Both Sides Now

By Shieva Salehnia

They say what breaks your heart open also opens your eyes, and in that moment, you have the chance to grow, to become the person you have always wanted to be. But it’s hard to let go, to give in to the breaking.

I turned 30 years old in Brooklyn. Three years from the Midwest, and my living situation was a fancy dorm room high above the sidewalk and casting a shadow on the Kings’ County jail.

That birthday, I was turning a corner, I knew that much, but it took much longer to feel the shift around the bend. The years since I had moved from the Midwest were like a second adolescence, equally as awkward and demoralizing as the first one. 

The first week I lived in New York, I met my friend Kristen at the beach.

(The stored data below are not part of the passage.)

/-- ★★ **(B-T) at one `β` from the pointwise kernel comparison.**  If `|𝒦_β(u,u') − c·K̃₁^{(B)}(u,u')| ≤ κ·c·K̃₁^{(B)}(u,u')` for all `u, u'` in `{orbitDist < δ}`
(`B ≥ 0`, `c, κ ≥ 0`, `δ < 2`), then for every gauge-invariant bounded measurable `φ` supported there
`|T(boFun φ Ω) − c·⟨φ, K_B φ⟩| ≤ κ·c·(⟨φ, K_B φ⟩ + λ₀(1,B)·‖φ‖²)`. [cite: Luscher1983, §3] -/
theorem tubeForm_boFun_near_of_pointwise (β : ℝ) {B : ℝ} (hB : 0 ≤ B) {Ω : LinkSpace L → ℝ} (hΩ : Measurable Ω) {CΩ : ℝ} (hCΩ : ∀ x, |Ω x| ≤ CΩ)
    {c κ δ : ℝ} (hc : 0 ≤ c) (hκ : 0 ≤ κ) (hδ : δ < 2)
    (hpt : ∀ u u' : GaugeConfig 3 1 SU2, orbitDist u < δ → orbitDist u' < δ →
      |boKernel L β Ω u u' - c * avgKernel B u u'| ≤ κ * c * avgKernel B u u')
    {φ : GaugeConfig 3 1 SU2 → ℝ} (hφm : Measurable φ) {Cφ : ℝ} (hCφ : ∀ u, |φ u| ≤ Cφ)
    (hφg : ∀ (g : Site 3 1 → SU2) (u : GaugeConfig 3 1 SU2), φ (gaugeTransform g u) = φ u) (hsupp : ∀ u, φ u ≠ 0 → orbitDist u < δ) :
    |tubeForm β (boFun L φ Ω) - c * qform su2Rep B φ φ| ≤ κ * c * (qform su2Rep B φ φ + levelValue su2Rep 1 B 0 * l2 φ φ) := by
  have hCφ0 : 0 ≤ Cφ := (abs_nonneg _).trans (hCφ 1)
  obtain ⟨MB, hMB0, hMB⟩ := exists_avgKernel_le (L := 1) B
  obtain ⟨KB, hKB0, hKB⟩ := abs_boKernel_le (L := L) β hCΩ
  -- the three row functions
  set A : GaugeConfig 3 1 SU2 → ℝ := fun u => ∫ u', boKernel L β Ω u u' * φ u' ∂configMeasure SU2 1 with hA
  set R : GaugeConfig 3 1 SU2 → ℝ := fun u => ∫ u', avgKernel B u u' * φ u' ∂configMeasure SU2 1 with hR
  set Rabs : GaugeConfig 3 1 SU2 → ℝ := fun u => ∫ u', avgKernel B u u' * |φ u'| ∂configMeasure SU2 1 with hRabs
  have hT : tubeForm β (boFun L φ Ω) = ∫ u, φ u * A u ∂configMeasure SU2 1 := tubeForm_boFun_eq β hφm hCφ hΩ hCΩ
  have hQ : qform su2Rep B φ φ = ∫ u, φ u * R u ∂configMeasure SU2 1 := qform_eq_integral_avgKernel_of_invariant B hφm hCφ hφg
  have hφam : Measurable fun u => |φ u| := hφm.abs
  have hφaC : ∀ u, |(fun u => |φ u|) u| ≤ Cφ := fun u => by dsimp only; rw [abs_abs]; exact hCφ u
  have hφag : ∀ (g : Site 3 1 → SU2) (u : GaugeConfig 3 1 SU2), (fun u => |φ u|) (gaugeTransform g u) = (fun u => |φ u|) u := fun g u => by
    simp only [hφg]
  have hQabs : qform su2Rep B (fun u => |φ u|) (fun u => |φ u|) = ∫ u, |φ u| * Rabs u ∂configMeasure SU2 1 :=
    qform_eq_integral_avgKernel_of_invariant B hφam hφaC hφag
  -- integrability of the rows
  have hintA : ∀ u, Integrable (fun u' => boKernel L β Ω u u' * φ u') (configMeasure SU2 1) := fun u =>
    integrable_of_measurable_abs_le _ ((measurable_boKernel_right (L := L) β hΩ u).mul hφm) (C := KB * Cφ) fun u' => by
      rw [abs_mul]; exact mul_le_mul (hKB u u') (hCφ u') (abs_nonneg _) hKB0
  have hintR : ∀ u, Integrable (fun u' => avgKernel B u u' * φ u') (configMeasure SU2 1) := fun u =>
    integrable_of_measurable_abs_le _ ((measurable_avgKernel_right B u).mul hφm) (C := MB * Cφ) fun u' => by
      rw [abs_mul, abs_of_pos (avgKernel_pos B _ _)]; exact mul_le_mul (hMB u u') (hCφ u') (abs_nonneg _) hMB0.le
  have hintRabs : ∀ u, Integrable (fun u' => avgKernel B u u' * |φ u'|) (configMeasure SU2 1) := fun u =>
    integrable_of_measurable_abs_le _ ((measurable_avgKernel_right B u).mul hφam) (C := MB * Cφ) fun u' => by
      rw [abs_mul, abs_of_pos (avgKernel_pos B _ _), abs_abs]; exact mul_le_mul (hMB u u') (hCφ u') (abs_nonneg _) hMB0.le
  -- pointwise row estimate: `|φ(u)| · |A(u) − c R(u)| ≤ κ c |φ(u)| Rabs(u)`
  have hrow : ∀ u, |φ u * A u - c * (φ u * R u)| ≤ κ * c * (|φ u| * Rabs u) := by
    intro u
    by_cases hu : φ u = 0
    · simp [hu]
    have hud : orbitDist u < δ := hsupp u hu
    have e1 : φ u * A u - c * (φ u * R u) = φ u * ∫ u', (boKernel L β Ω u u' - c * avgKernel B u u') * φ u' ∂configMeasure SU2 1 := by
      rw [hA, hR]; dsimp only
      rw [show (fun u' => (boKernel L β Ω u u' - c * avgKernel B u u') * φ u') = fun u' => boKernel L β Ω u u' * φ u' - c * (avgKernel B u u' * φ u') by
        funext u'; ring, integral_sub (hintA u) ((hintR u).const_mul c), integral_const_mul]
      ring
    have hI : |∫ u', (boKernel L β Ω u u' - c * avgKernel B u u') * φ u' ∂configMeasure SU2 1| ≤ κ * c * Rabs u := by
      calc |∫ u', (boKernel L β Ω u u' - c * avgKernel B u u') * φ u' ∂configMeasure SU2 1|
          ≤ ∫ u', |(boKernel L β Ω u u' - c * avgKernel B u u') * φ u'| ∂configMeasure SU2 1 := abs_integral_le_integral_abs
        _ ≤ ∫ u', κ * c * (avgKernel B u u' * |φ u'|) ∂configMeasure SU2 1 := by
            refine integral_mono_of_nonneg (ae_of_all _ fun _ => abs_nonneg _) ((hintRabs u).const_mul _) (ae_of_all _ fun u' => ?_)
            show |(boKernel L β Ω u u' - c * avgKernel B u u') * φ u'| ≤ κ * c * (avgKernel B u u' * |φ u'|)
            by_cases hu' : φ u' = 0
            · simp [hu']
            rw [abs_mul, ← mul_assoc]
            exact mul_le_mul_of_nonneg_right (hpt u u' hud (hsupp u' hu')) (abs_nonneg _)
        _ = κ * c * Rabs u := by rw [integral_const_mul]
    rw [e1, abs_mul]
    calc |φ u| * |∫ u', (boKernel L β Ω u u' - c * avgKernel B u u') * φ u' ∂configMeasure SU2 1| ≤ |φ u| * (κ * c * Rabs u) :=
          mul_le_mul_of_nonneg_left hI (abs_nonneg _)
      _ = κ * c * (|φ u| * Rabs u) := by ring
  -- integrate the row estimate
  have hintφA : Integrable (fun u => φ u * A u) (configMeasure SU2 1) := by
    have hAm : Measurable A := by
      have hF : Measurable fun p : GaugeConfig 3 1 SU2 × GaugeConfig 3 1 SU2 => boKernel L β Ω p.1 p.2 * φ p.2 :=
        (measurable_boKernel (L := L) β hΩ).mul (hφm.comp measurable_snd)
      have h := (hF.stronglyMeasurable.integral_prod_right' (ν := configMeasure SU2 1)).measurable
      rw [hA]; simpa only using h
    refine integrable_of_measurable_abs_le _ (hφm.mul hAm) (C := Cφ * (KB * Cφ)) fun u => ?_
    rw [abs_mul]
    refine mul_le_mul (hCφ u) ?_ (abs_nonneg _) hCφ0
    calc |A u| ≤ ∫ u', |boKernel L β Ω u u' * φ u'| ∂configMeasure SU2 1 := abs_integral_le_integral_abs
      _ ≤ ∫ _u', KB * Cφ ∂configMeasure SU2 1 :=
          integral_mono_of_nonneg (ae_of_all _ fun _ => abs_nonneg _) (integrable_const _) (ae_of_all _ fun u' => by
            show |boKernel L β Ω u u' * φ u'| ≤ KB * Cφ
            rw [abs_mul]; exact mul_le_mul (hKB u u') (hCφ u') (abs_nonneg _) hKB0)
      _ = KB * Cφ := by simp
  have hintφR : Integrable (fun u => φ u * R u) (configMeasure SU2 1) := integrable_mul_integral_avgKernel B hφm hCφ hφm hCφ
  have hintφRabs : Integrable (fun u => |φ u| * Rabs u) (configMeasure SU2 1) := integrable_mul_integral_avgKernel B hφam hφaC hφam hφaC
  have hdiff : tubeForm β (boFun L φ Ω) - c * qform su2Rep B φ φ = ∫ u, (φ u * A u - c * (φ u * R u)) ∂configMeasure SU2 1 := by
    rw [hT, hQ, ← integral_const_mul, ← integral_sub hintφA (hintφR.const_mul c)]
  have habs : |tubeForm β (boFun L φ Ω) - c * qform su2Rep B φ φ| ≤ κ * c * qform su2Rep B (fun u => |φ u|) (fun u => |φ u|) := by
    rw [hdiff, hQabs, ← integral_const_mul]
    calc |∫ u, (φ u * A u - c * (φ u * R u)) ∂configMeasure SU2 1| ≤ ∫ u, |φ u * A u - c * (φ u * R u)| ∂configMeasure SU2 1 := abs_integral_le_integral_abs
      _ ≤ ∫ u, κ * c * (|φ u| * Rabs u) ∂configMeasure SU2 1 :=
          integral_mono_of_nonneg (ae_of_all _ fun _ => abs_nonneg _) (hintφRabs.const_mul _) (ae_of_all _ hrow)
  -- the top bound and nonnegativity
  have htop : qform su2Rep B (fun u => |φ u|) (fun u => |φ u|) ≤ levelValue su2Rep 1 B 0 * l2 φ φ :=
    qform_abs_le_levelValue_zero_mul hB hφm hCφ hφg (by simpa using hδ) hsupp
  have hnn : 0 ≤ qform su2Rep B φ φ := qform_self_nonneg_of_bounded hB hφm hCφ
  have hκc : 0 ≤ κ * c := mul_nonneg hκ hc
  calc |tubeForm β (boFun L φ Ω) - c * qform su2Rep B φ φ| ≤ κ * c * qform su2Rep B (fun u => |φ u|) (fun u => |φ u|) := habs
    _ ≤ κ * c * (levelValue su2Rep 1 B 0 * l2 φ φ) := mul_le_mul_of_nonneg_left htop hκc
    _ ≤ κ * c * (qform su2Rep B φ φ + levelValue su2Rep 1 B 0 * l2 φ φ) := mul_le_mul_of_nonneg_left (by linarith) hκc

Kristen had lived in New York for ten years at that point, and had spent her first summer living on the tarred roof of an apartment building in Brooklyn. She was a grass-roots organizer a couple of years older and wiser than me, and she had met all of her friends at an anarchist warehouse in Brooklyn or while working at a now-defunct bourgeois, small vegan cafe chain in the city. When she invited me to the beach, I was eager to have fun and to start a new chapter with a familiar face and to meet new people.

I had taken the train down to Flatbush and caught a bus over to Rockaway. At the time, I didn’t realize that while Rockaway Beach itself is only a short stretch of land, the whole of the Rockaway peninsula is a full days’ walk from end to end. I got dropped off about 25 minutes from where I was supposed to find Kristen in the not-so-public part of the Rockaway.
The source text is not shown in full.